Later, when psychologists tried to expand the definition of IQ to people of higher age, the old formula did not function. The number of points on IQ test was not a linear function of age, not even a monotonous one after some age. The concept of “mental age” is not well-defined for adult people. This is why the definition was changed. However, the new definition was designed to be backwards compatible with the old definition (i.e. the children tested by the old tests and new tests should get similar results).
The IQ values by the old definition did approximately fit the bell curve (but not exactly; there are more extremely stupid people than extremely smart people).
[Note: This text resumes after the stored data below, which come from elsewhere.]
import Mathlib
import HarnessLib
import Summits.Ventures.LatticeQCDFlow.Scaling.AutoregressiveGaugePlaquetteMarginal

/-!
# LatticeQCDFlow / Scaling — THE VOLUME LAW IS SHARP IN THE VOLUME: the flat (Haar) proposal, which is
# endpoint-blind at every link, has `KL(e^{−βS_W}/Z ‖ Haar) ≤ 4|β|·N·#plaquettes = 2|β|·N·d(d−1)·#sites`

HONEST FRAMING: exact (Metropolis-corrected) sampling algorithms for lattice gauge theory;
figures of merit are autocorrelation/cost numbers at stated couplings and volumes; no
continuum-physics claim.

Venture `LatticeQCDFlow` (cell pub-lqcd), topic `Scaling`, FANOUT row 30 (lean-1, GEN-21) — OUR WORK on
THEORY-2.md §4 row C5, the converse side of the lineage's volume laws (`(d·#sites/4)·m ≤ KL(e^{−βS_W}/Z ‖ H_l)`
for every autoregressive model whose conditionals ignore the links at one endpoint of their link).  The flat
proposal — all conditionals equal to `1`, i.e. independent Haar links — is such a model, and its divergence
from the Wilson law is at most LINEAR in the number of plaquettes: the laws are sharp in their volume
dependence, and what the per-link rate `m(β)` measures is the distance from this trivial ceiling.

## What is proved (all [ours]; compact `G`, continuous `ρ : G → M_N(ℂ)`, any real `β`, any `d`, `L`)

* **`abs_wilsonAction_le_two_mul_card`** — `|S_W(U)| ≤ 2N·#plaquettes` (`|Re tr ρ(g)| ≤ N`).
* **`wilson_log_density_le`** — `log((e^{−βS_W(U)}/Z)) ≤ 4|β|·N·#plaquettes` pointwise.
* **`wilson_kl_flat_le`** — `∫ (F/Z)·log(F/Z) dπ ≤ 4|β|·N·#plaquettes` (`F = e^{−βS_W}`, `π = Haar^{⊗E}`):
  the relative entropy of the Wilson law with respect to the product Haar measure.
* **`wilson_kl_arHybrid_flat_le`** — the same quantity written as the lineage's hybrid divergence
  `KL(F/Z ‖ H_l)` for the flat autoregressive model (`q_a ≡ 1`) along any list `l` of ALL links
  (`A_l F = Z`, `∏ 1 = 1`): `≤ 4|β|·N·#plaquettes`.

READING (value-free): between the floor `(d·#sites/4)·m(β)` of the endpoint-blind volume laws and this
ceiling `2|β|·N·d(d−1)·#sites` every endpoint-blind model's loss is squeezed; both are linear in the volume.
NOT CLAIMED: the true constant of the flat model (`= log Z⁻¹ − β⟨S_W⟩`, a free-energy statement); anything
about trained models beyond the floor/ceiling sandwich.  No `def`, no `sorry`, nothing cited as a fact.
-/

noncomputable section

namespace Summit.Ventures.LatticeQCDFlow.Theory2.Autoregressive

open MeasureTheory Function Set
open Literature.MathematicalPhysics.QuantumFieldTheory Literature.MathematicalPhysics.QuantumLattice
open Summit.Ventures.LatticeQCDFlow.Exactness
open scoped Matrix Matrix.Norms.Frobenius

variable {d L N : ℕ} {G : Type*} [Group G] [TopologicalSpace G] [IsTopologicalGroup G]
  [CompactSpace G] [SecondCountableTopology G] [MeasurableSpace G] [BorelSpace G] [NeZero L]
  (ρ : G →* Matrix (Fin N) (Fin N) ℂ)

omit [SecondCountableTopology G] [MeasurableSpace G] [BorelSpace G] in
/-- `|S_W(U)| ≤ 2N·#plaquettes` for a continuous representation of a compact group. [ours] -/
theorem abs_wilsonAction_le_two_mul_card (hρ : Continuous ρ) (U : GaugeConfig d L G) :
    |wilsonAction ρ U| ≤ 2 * N * Fintype.card (Plaquette d L) := by
  unfold wilsonAction
  refine (Finset.abs_sum_le_sum_abs _ _).trans ?_
  have hterm : ∀ p : Plaquette d L,
      |((N : ℝ) - (ρ (plaquetteHolonomy U p.1 p.2.1.1 p.2.1.2)).trace.re)| ≤ 2 * N := fun p => by
    have h := Literature.RepresentationTheory.CompactGroups.CompactGroup.abs_re_trace_le_card ρ hρ
      (plaquetteHolonomy U p.1 p.2.1.1 p.2.1.2)
    simp only [Fintype.card_fin] at h
    have h1 := (abs_sub _ _ : |((N : ℝ) - (ρ (plaquetteHolonomy U p.1 p.2.1.1 p.2.1.2)).trace.re)| ≤
      |(N : ℝ)| + |(ρ (plaquetteHolonomy U p.1 p.2.1.1 p.2.1.2)).trace.re|)
    rw [Nat.abs_cast] at h1
    linarith
  calc ∑ p : Plaquette d L, |((N : ℝ) - (ρ (plaquetteHolonomy U p.1 p.2.1.1 p.2.1.2)).trace.re)|
      ≤ ∑ _p : Plaquette d L, (2 * N : ℝ) := Finset.sum_le_sum fun p _ => hterm p
    _ = 2 * N * Fintype.card (Plaquette d L) := by
        rw [Finset.sum_const, Finset.card_univ, nsmul_eq_mul]; ring

/-- **Pointwise: `log(e^{−βS_W(U)}/Z) ≤ 4|β|N·#plaquettes`.** [ours] -/
theorem wilson_log_density_le (hρ : Continuous ρ) (β : ℝ) (U : GaugeConfig d L G) :
    Real.log (Real.exp (-β * wilsonAction ρ U) /
        ∫ W, Real.exp (-β * wilsonAction ρ W) ∂Measure.pi (fun _ : Edge d L => haarProbability G)) ≤
      4 * |β| * N * Fintype.card (Plaquette d L) := by
  set π := Measure.pi (fun _ : Edge d L => haarProbability G) with hπ
  set b : ℝ := |β| * (2 * N * Fintype.card (Plaquette d L)) with hb
  have hbd : ∀ W : GaugeConfig d L G, |-β * wilsonAction ρ W| ≤ b := fun W => by
    rw [abs_mul, abs_neg]
    exact mul_le_mul_of_nonneg_left (abs_wilsonAction_le_two_mul_card ρ hρ W) (abs_nonneg _)
  have hlo : ∀ W : GaugeConfig d L G, Real.exp (-b) ≤ Real.exp (-β * wilsonAction ρ W) := fun W =>
    Real.exp_le_exp.2 (abs_le.1 (hbd W)).1
  have hhi : ∀ W : GaugeConfig d L G, Real.exp (-β * wilsonAction ρ W) ≤ Real.exp b := fun W =>
    Real.exp_le_exp.2 (abs_le.1 (hbd W)).2
  -- `Z ≥ e^{−b}`
  have hFm : Measurable fun W : GaugeConfig d L G => Real.exp (-β * wilsonAction ρ W) :=
    Real.measurable_exp.comp ((measurable_wilsonAction ρ hρ).const_mul _)
  have hFi : Integrable (fun W : GaugeConfig d L G => Real.exp (-β * wilsonAction ρ W)) π :=
    Integrable.mono' (integrable_const (Real.exp b)) hFm.aestronglyMeasurable
      (ae_of_all _ fun W => by rw [Real.norm_eq_abs, abs_of_pos (Real.exp_pos _)]; exact hhi W)
  have hZlo : Real.exp (-b) ≤ ∫ W, Real.exp (-β * wilsonAction ρ W) ∂π := by
    have h1 : ∫ _ : GaugeConfig d L G, Real.exp (-b) ∂π ≤ ∫ W, Real.exp (-β * wilsonAction ρ W) ∂π :=
      integral_mono (integrable_const _) hFi hlo
    have h2 : ∫ _ : GaugeConfig d L G, Real.exp (-b) ∂π = Real.exp (-b) := by
      rw [integral_const, smul_eq_mul, Measure.real, measure_univ, ENNReal.toReal_one, one_mul]
    linarith
  have hZpos : 0 < ∫ W, Real.exp (-β * wilsonAction ρ W) ∂π := (Real.exp_pos _).trans_le hZlo
  rw [Real.log_div (Real.exp_pos _).ne' hZpos.ne', Real.log_exp]
  have hlogZ : -b ≤ Real.log (∫ W, Real.exp (-β * wilsonAction ρ W) ∂π) := by
    have := Real.log_le_log (Real.exp_pos _) hZlo
    rwa [Real.log_exp] at this
  have hS := (abs_le.1 (hbd U)).2
  have e : (4 : ℝ) * |β| * N * Fintype.card (Plaquette d L) = b + b := by rw [hb]; ring
  rw [e]
  linarith

/-- **The relative entropy of the Wilson law with respect to product Haar is at most `4|β|N·#plaquettes`**:
`∫ (F/Z)·log(F/Z) dπ ≤ 4|β|·N·#plaquettes`, `F = e^{−βS_W}`, `Z = ∫F dπ`. [ours] -/
theorem wilson_kl_flat_le (hρ : Continuous ρ) (β : ℝ) :
    ∫ U, Real.exp (-β * wilsonAction ρ U) /
          (∫ W, Real.exp (-β * wilsonAction ρ W) ∂Measure.pi (fun _ : Edge d L => haarProbability G)) *
        Real.log (Real.exp (-β * wilsonAction ρ U) /
          ∫ W, Real.exp (-β * wilsonAction ρ W) ∂Measure.pi (fun _ : Edge d L => haarProbability G))
      ∂Measure.pi (fun _ : Edge d L => haarProbability G) ≤
      4 * |β| * N * Fintype.card (Plaquette d L) := by
  set π := Measure.pi (fun _ : Edge d L => haarProbability G) with hπ
  set F : GaugeConfig d L G → ℝ := fun U => Real.exp (-β * wilsonAction ρ U) with hF
  set Z : ℝ := ∫ W, F W ∂π with hZ
  set C : ℝ := 4 * |β| * N * Fintype.card (Plaquette d L) with hC
  obtain ⟨hFm, B, hFlo, hFhi⟩ := wilsonWeight_props (d := d) (L := L) ρ hρ β
  have hZpos : 0 < Z :=
    integral_exp_pos (Literature.Probability.LatticeModels.integrable_of_continuous_compactSpace _
      (Real.continuous_exp.comp (continuous_const.mul (continuous_wilsonAction ρ hρ))))
  have hp0 : ∀ U, 0 ≤ F U / Z := fun U => div_nonneg (Real.exp_pos _).le hZpos.le
  have hlog : ∀ U, Real.log (F U / Z) ≤ C := fun U => wilson_log_density_le (d := d) (L := L) ρ hρ β U
  -- pointwise `(F/Z) log(F/Z) ≤ (F/Z)·C`, and `∫ F/Z = 1`
  have hpt : ∀ U, F U / Z * Real.log (F U / Z) ≤ F U / Z * C := fun U =>
    mul_le_mul_of_nonneg_left (hlog U) (hp0 U)
  have hFi : Integrable F π :=
    Integrable.mono' (integrable_const (Real.exp (|β| * B))) hFm.aestronglyMeasurable
      (ae_of_all _ fun W => by rw [Real.norm_eq_abs, abs_of_pos (Real.exp_pos _)]; exact hFhi W)
  have hpi : Integrable (fun U => F U / Z) π := hFi.div_const Z
  have hp1 : ∫ U, F U / Z ∂π = 1 := by
    rw [integral_div, ← hZ, div_self hZpos.ne']
  -- the log is bounded below too, so the integrand is integrable
  have hlogb : ∀ U, |Real.log (F U / Z)| ≤ 2 * (|β| * B) + |Real.log Z| := fun U => by
    rw [Real.log_div (Real.exp_pos _).ne' hZpos.ne']
    simp only [Real.log_exp]
    have h1 : |-β * wilsonAction ρ U| ≤ |β| * B := by
      have := hFhi U; have := hFlo U
      rw [abs_le]
      constructor
      · have h := Real.exp_le_exp.1 (hFlo U); linarith
      · have h := Real.exp_le_exp.1 (hFhi U); linarith
    calc |-β * wilsonAction ρ U - Real.log Z| ≤ |-β * wilsonAction ρ U| + |Real.log Z| := abs_sub _ _
      _ ≤ 2 * (|β| * B) + |Real.log Z| := by linarith [abs_nonneg (β), h1, abs_nonneg (|β| * B),
          show 0 ≤ |β| * B from (abs_nonneg _).trans h1]
  have hint : Integrable (fun U => F U / Z * Real.log (F U / Z)) π := by
    refine Integrable.mono' ((hpi.norm).mul_const (2 * (|β| * B) + |Real.log Z|)) ?_ ?_
    · exact (hpi.aestronglyMeasurable.mul
        ((Real.measurable_log.comp (hFm.div_const Z)).aestronglyMeasurable))
    · refine ae_of_all _ fun U => ?_
      rw [Real.norm_eq_abs, abs_mul, Real.norm_eq_abs]
      exact mul_le_mul_of_nonneg_left (hlogb U) (abs_nonneg _)
  calc ∫ U, F U / Z * Real.log (F U / Z) ∂π ≤ ∫ U, F U / Z * C ∂π :=
        integral_mono hint (hpi.mul_const C) hpt
    _ = C := by rw [integral_mul_const, hp1, one_mul]

/-- **The flat autoregressive model attains the linear order**: for every list `l` of ALL links, the lineage's
hybrid divergence `KL(F/Z ‖ H_l)` of the model with all conditionals `q_a ≡ 1` (independent Haar links —
blind to everything, in particular to the links at either endpoint) is `≤ 4|β|·N·#plaquettes`. [ours] -/
theorem wilson_kl_arHybrid_flat_le (hρ : Continuous ρ) (β : ℝ) (l : List (Edge d L))
    (hall : ∀ e : Edge d L, e ∈ l) :
    ∫ U, Real.exp (-β * wilsonAction ρ U) /
          (∫ W, Real.exp (-β * wilsonAction ρ W) ∂Measure.pi (fun _ : Edge d L => haarProbability G)) *
        Real.log ((Real.exp (-β * wilsonAction ρ U) /
            ∫ W, Real.exp (-β * wilsonAction ρ W) ∂Measure.pi (fun _ : Edge d L => haarProbability G)) /
          ((l.map fun _ : Edge d L => (fun _ : GaugeConfig d L G => (1 : ℝ)) U).prod *
              coordAvg (haarProbability G) l.toFinset
                (fun V : GaugeConfig d L G => Real.exp (-β * wilsonAction ρ V)) U /
            ∫ W, Real.exp (-β * wilsonAction ρ W) ∂Measure.pi (fun _ : Edge d L => haarProbability G)))
      ∂Measure.pi (fun _ : Edge d L => haarProbability G) ≤
      4 * |β| * N * Fintype.card (Plaquette d L) := by
  have hl : l.toFinset = Finset.univ := Finset.eq_univ_of_forall fun e => List.mem_toFinset.2 (hall e)
  have hprod : ∀ U : GaugeConfig d L G,
      (l.map fun _ : Edge d L => (fun _ : GaugeConfig d L G => (1 : ℝ)) U).prod = 1 := fun U => by
    simp
  have hZpos : 0 < ∫ W, Real.exp (-β * wilsonAction ρ W) ∂Measure.pi (fun _ : Edge d L => haarProbability G) :=
    integral_exp_pos (Literature.Probability.LatticeModels.integrable_of_continuous_compactSpace _
      (Real.continuous_exp.comp (continuous_const.mul (continuous_wilsonAction ρ hρ))))
  have hden : ∀ U : GaugeConfig d L G,
      (l.map fun _ : Edge d L => (fun _ : GaugeConfig d L G => (1 : ℝ)) U).prod *
          coordAvg (haarProbability G) l.toFinset
            (fun V : GaugeConfig d L G => Real.exp (-β * wilsonAction ρ V)) U /
        ∫ W, Real.exp (-β * wilsonAction ρ W) ∂Measure.pi (fun _ : Edge d L => haarProbability G) = 1 := by
    intro U
    have h2 : coordAvg (haarProbability G) l.toFinset
        (fun V : GaugeConfig d L G => Real.exp (-β * wilsonAction ρ V)) U =
        ∫ W, Real.exp (-β * wilsonAction ρ W) ∂Measure.pi (fun _ : Edge d L => haarProbability G) := by
      rw [hl]
      exact coordAvg_univ (haarProbability G) (fun V : GaugeConfig d L G => Real.exp (-β * wilsonAction ρ V)) U
    rw [hprod U, one_mul, h2, div_self hZpos.ne']
  simp_rw [hden, div_one]
  exact wilson_kl_flat_le (d := d) (L := L) ρ hρ β

end Summit.Ventures.LatticeQCDFlow.Theory2.Autoregressive

end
So the new definition calculated data without using the concept of “mental age”, just by getting the distribution of IQ test points for given physical age, and normalizing it on the bell curve. -- So the new definition of IQ fits the bell curve by definition, but the old one fit the bell curve naturally.
By the way, this is the reason why we have multiple IQ scales today. Different scales use different values of sigma; I guess the value of 15 is the most common, but other numbers are used too. This is because different authors of IQ tests, all trying to normalize the new definition to the old one, had different sets of data measured by the old definition. So if someone’s data set of IQ values (measured by the “IQ = 100 × mental age ÷ physical age”) had sigma 15, they used sigma 15 to normalize in the new definition… but other people had data sets with sigma 16 or 20 or 10 (I am not sure about the exact numbers), so they normalized using that number.
This part of the explanation needs the most followup. It’s often proposed that different subpopulations lie on different bell curves. These mixed normal distributions can be complicated. What did they look like in Germany in the 1910s, and were there really techniques available then for recognizing and analyzing them?
Furthermore, the claim that we have an objective measure of intelligence, and that this measure is the IQ test, is hilarious.
That you call this claim “hilarious” at best shows ignorance. IQ is closely correlated to nearly all of the things people associate with the word “intelligence”. A measure needs not be perfect to be useful.